ASSIGNED TASK: The entries below contain a stretch that opens with the line containing "have hinv : θ'.comp θ = AlgHom.id T _ := by" and closes with the line containing "rw [if_pos rfl, hθ', aeval_X, if_pos"; set down that stretch exactly, both ends included, and nothing else.

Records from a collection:
= = = = =
import Mathlib.Algebra.MvPolynomial.CommRing
import Mathlib.Algebra.MvPolynomial.Eval
import HarnessLib

/-!
# A linear form in the variables with a regular coefficient is a non-zero-divisor (siege k11, crux `ApproximationProperty`)

Crux `stmt-Schanuel-6117` (`Summit.Schanuel.Schanuel.Theses.DiophantineDichotomy.ApproximationProperty`),
line `orbit-interpolation-determinant`, stub `CycleAPIAt3` (variation "Chardin Hilbert-function bound").
Helper file 1/5 of the lower bound for the Hilbert function of a prime space curve lying on a
complete intersection (`…CurveHilbertLowerBoundK11.lean`): the regularity of the GENERIC linear
form. Everything here is PROVED; no definitions, no named facts.

For a commutative ring `T` and the polynomial ring `T[u]` (`MvPolynomial U T`), with the linear form
`ℓ_c = ∑ᵤ Xᵤ · cᵤ` (`c : U → T`):

* `linForm_mul_eq_zero` — if ONE coefficient `c_{u₀}` is a non-zero-divisor of `T`, then `ℓ_c` is a
  non-zero-divisor of `T[u]` (compare the coefficient at `α + e_{u₀}` for `α` on the support
  maximising the exponent of `u₀`, `coeff_linForm_mul_of_max`);
* `linForm_mul_eq_zero_of_combination` — the same when a combination `∑ nᵤ cᵤ` with `n_{u₀} = 1`
  is a non-zero-divisor (after the invertible substitution `Xᵤ ↦ Xᵤ + nᵤ X_{u₀}`, `u ≠ u₀`);
* `C_mul_eq_zero` — constants with regular value are non-zero-divisors.

Used in `…GenericRegularityK11.lean` for the generic hyperplane `∑ₖ u_k x_k` modulo an extended
ideal. Source of the method: M. Chardin, Bull. SMF 117 (1989) (generic linear sections); the algebra
is [folklore].
-/

set_option linter.dupNamespace false

noncomputable section

namespace Summit.Schanuel.Schanuel.Cruxes.ApproximationProperty.OrbitInterpolationDeterminant

namespace GenericRegularityK11

open MvPolynomial

variable {T : Type} [CommRing T] {U : Type}

/-- A constant with regular value is a non-zero-divisor of `T[u]`. [folklore] -/
theorem C_mul_eq_zero {t : T} (hreg : ∀ s : T, t * s = 0 → s = 0) {F : MvPolynomial U T}
    (hF : C t * F = 0) : F = 0 := by
  ext α
  have := congrArg (coeff α) hF
  rw [coeff_C_mul, coeff_zero] at this
  rw [coeff_zero]
  exact hreg _ this

variable [Fintype U]

/-- Coefficient of `ℓ_c · F` at `α + e_{u₀}` when `α` maximises the exponent of `u₀` on the support
of `F`: only the term `u = u₀` survives. [folklore] -/
theorem coeff_linForm_mul_of_max (c : U → T) (u₀ : U) {F : MvPolynomial U T} {α : U →₀ ℕ}
    (hmax : ∀ α' ∈ F.support, α' u₀ ≤ α u₀) :
    coeff (α + Finsupp.single u₀ 1) ((∑ u, X u * C (c u)) * F) = c u₀ * coeff α F := by
  classical
  rw [Finset.sum_mul, coeff_sum]
  have hterm : ∀ u, coeff (α + Finsupp.single u₀ 1) (X u * C (c u) * F) =
      if u = u₀ then c u₀ * coeff α F else 0 := by
    intro u
    rw [mul_assoc, coeff_X_mul']
    by_cases hu : u = u₀
    · subst hu
      rw [if_pos (by simp), if_pos rfl, add_tsub_cancel_right, coeff_C_mul]
    · rw [if_neg hu]
      split_ifs with hmem
      · rw [coeff_C_mul]
        -- the shifted exponent has a larger `u₀`-coordinate, hence is off the support
        set γ := α + Finsupp.single u₀ 1 - Finsupp.single u 1 with hγ
        have hγu₀ : γ u₀ = α u₀ + 1 := by
          rw [hγ, Finsupp.tsub_apply, Finsupp.add_apply, Finsupp.single_apply, if_pos rfl,
            Finsupp.single_apply, if_neg hu]
          omega
        have hnot : γ ∉ F.support := fun hγs => by
          have := hmax γ hγs
          omega
        rw [notMem_support_iff.mp hnot, mul_zero]
      · rfl
  simp_rw [hterm]
  rw [Finset.sum_ite_eq' Finset.univ u₀, if_pos (Finset.mem_univ _)]

/-- **A linear form with a regular coefficient is a non-zero-divisor**: if `c_{u₀}` is a
non-zero-divisor of `T` then `ℓ_c · F = 0` forces `F = 0` in `T[u]` (look at the largest
exponent of `u₀` on the support of `F`). [folklore] -/
theorem linForm_mul_eq_zero (c : U → T) (u₀ : U) (hreg : ∀ t : T, c u₀ * t = 0 → t = 0)
    {F : MvPolynomial U T} (hF : (∑ u, X u * C (c u)) * F = 0) : F = 0 := by
  classical
  by_contra hF0
  have hne : F.support.Nonempty := by
    rw [Finset.nonempty_iff_ne_empty, Ne, support_eq_empty]
    exact hF0
  obtain ⟨α, hα, hmax⟩ := Finset.exists_max_image F.support (fun α => α u₀) hne
  have h := coeff_linForm_mul_of_max c u₀ (F := F) hmax
  rw [hF, coeff_zero] at h
  exact (mem_support_iff.mp hα) (hreg _ h.symm)

/-- **A linear form one of whose coefficient-combinations is regular is a non-zero-divisor**: if
`n_{u₀} = 1` and `∑ nᵤ cᵤ` is a non-zero-divisor of `T`, then `ℓ_c · F = 0` forces `F = 0`
(the substitution `θ : Xᵤ ↦ Xᵤ + nᵤ X_{u₀}` (`u ≠ u₀`), which has the left inverse
`Xᵤ ↦ Xᵤ − nᵤ X_{u₀}`, maps `ℓ_c` to a linear form whose `u₀`-coefficient is `∑ nᵤ cᵤ`).
[folklore] -/
theorem linForm_mul_eq_zero_of_combination (c n : U → T) (u₀ : U) (hn : n u₀ = 1)
    (hreg : ∀ t : T, (∑ u, n u * c u) * t = 0 → t = 0)
    {F : MvPolynomial U T} (hF : (∑ u, X u * C (c u)) * F = 0) : F = 0 := by
  classical
  -- the shear and its left inverse
  set θ : MvPolynomial U T →ₐ[T] MvPolynomial U T :=
    aeval fun u => if u = u₀ then X u₀ else X u + C (n u) * X u₀ with hθ
  set θ' : MvPolynomial U T →ₐ[T] MvPolynomial U T :=
    aeval fun u => if u = u₀ then X u₀ else X u - C (n u) * X u₀ with hθ'
  have hinv : θ'.comp θ = AlgHom.id T _ := by
    refine algHom_ext fun u => ?_
    rw [AlgHom.comp_apply, AlgHom.id_apply, hθ, aeval_X]
    by_cases hu : u = u₀
    · subst hu
      rw [if_pos rfl, hθ', aeval_X, if_pos rfl]
    · rw [if_neg hu, map_add, map_mul, algHom_C, MvPolynomial.algebraMap_eq, hθ', aeval_X,
        aeval_X, if_neg hu, if_pos rfl]
      ring
  have hinj : Function.Injective θ := fun G₁ G₂ h => by
    have := congrArg θ' h
    rwa [← AlgHom.comp_apply, ← AlgHom.comp_apply, hinv, AlgHom.id_apply, AlgHom.id_apply] at this
  -- the image of the linear form
  set c' : U → T := Function.update c u₀ (∑ u, n u * c u) with hc'
  have himage : θ (∑ u, X u * C (c u)) = ∑ u, X u * C (c' u) := by
    rw [map_sum]
    have hterm : ∀ u, θ (X u * C (c u)) =
        X u * C (if u = u₀ then 0 else c u) + X u₀ * C (n u * c u) := by
      intro u
      rw [map_mul, algHom_C, MvPolynomial.algebraMap_eq, hθ, aeval_X]
      by_cases hu : u = u₀
      · subst hu
        rw [if_pos rfl, if_pos rfl, hn, one_mul, C_0, mul_zero, zero_add]
      · rw [if_neg hu, if_neg hu, map_mul]
        ring
    simp_rw [hterm]
    rw [Finset.sum_add_distrib, ← Finset.mul_sum, ← map_sum]
    rw [← Finset.sum_erase_add Finset.univ _ (Finset.mem_univ u₀),
      ← Finset.sum_erase_add Finset.univ (fun u => X u * C (c' u)) (Finset.mem_univ u₀)]
    rw [if_pos rfl, C_0, mul_zero, add_zero, hc', Function.update_self]
    congr 1
    refine Finset.sum_congr rfl fun u hu => ?_
    rw [Finset.mem_erase] at hu
    rw [if_neg hu.1, Function.update_of_ne hu.1]
  -- transport
  apply hinj
  rw [map_zero]
  have h : θ (∑ u, X u * C (c u)) * θ F = 0 := by rw [← map_mul, hF, map_zero]
  rw [himage] at h
  refine linForm_mul_eq_zero c' u₀ (fun t ht => hreg t ?_) h
  rwa [hc', Function.update_self] at ht

end GenericRegularityK11

/-- **Registered helper `k11_linForm_regular` (siege k11, toward stub `CycleAPIAt3`)**: in `T[u]`,
the linear form `∑ᵤ Xᵤ · cᵤ` is a non-zero-divisor as soon as a combination `∑ nᵤ cᵤ` with
`n_{u₀} = 1` is a non-zero-divisor of `T`. [folklore] -/
theorem k11_linForm_regular :
    ∀ {T : Type} [CommRing T] {U : Type} [Fintype U] (c n : U → T) (u₀ : U), n u₀ = 1 →
      (∀ t : T, (∑ u, n u * c u) * t = 0 → t = 0) →
      ∀ F : MvPolynomial U T, (∑ u, MvPolynomial.X u * MvPolynomial.C (c u)) * F = 0 → F = 0 :=
  fun c n u₀ hn hreg _ hF => GenericRegularityK11.linForm_mul_eq_zero_of_combination c n u₀ hn hreg hF

end Summit.Schanuel.Schanuel.Cruxes.ApproximationProperty.OrbitInterpolationDeterminant

end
= = = = =
SOLUTION TO THIS TASK:
  have hinv : θ'.comp θ = AlgHom.id T _ := by
    refine algHom_ext fun u => ?_
    rw [AlgHom.comp_apply, AlgHom.id_apply, hθ, aeval_X]
    by_cases hu : u = u₀
    · subst hu
      rw [if_pos rfl, hθ', aeval_X, if_pos rfl]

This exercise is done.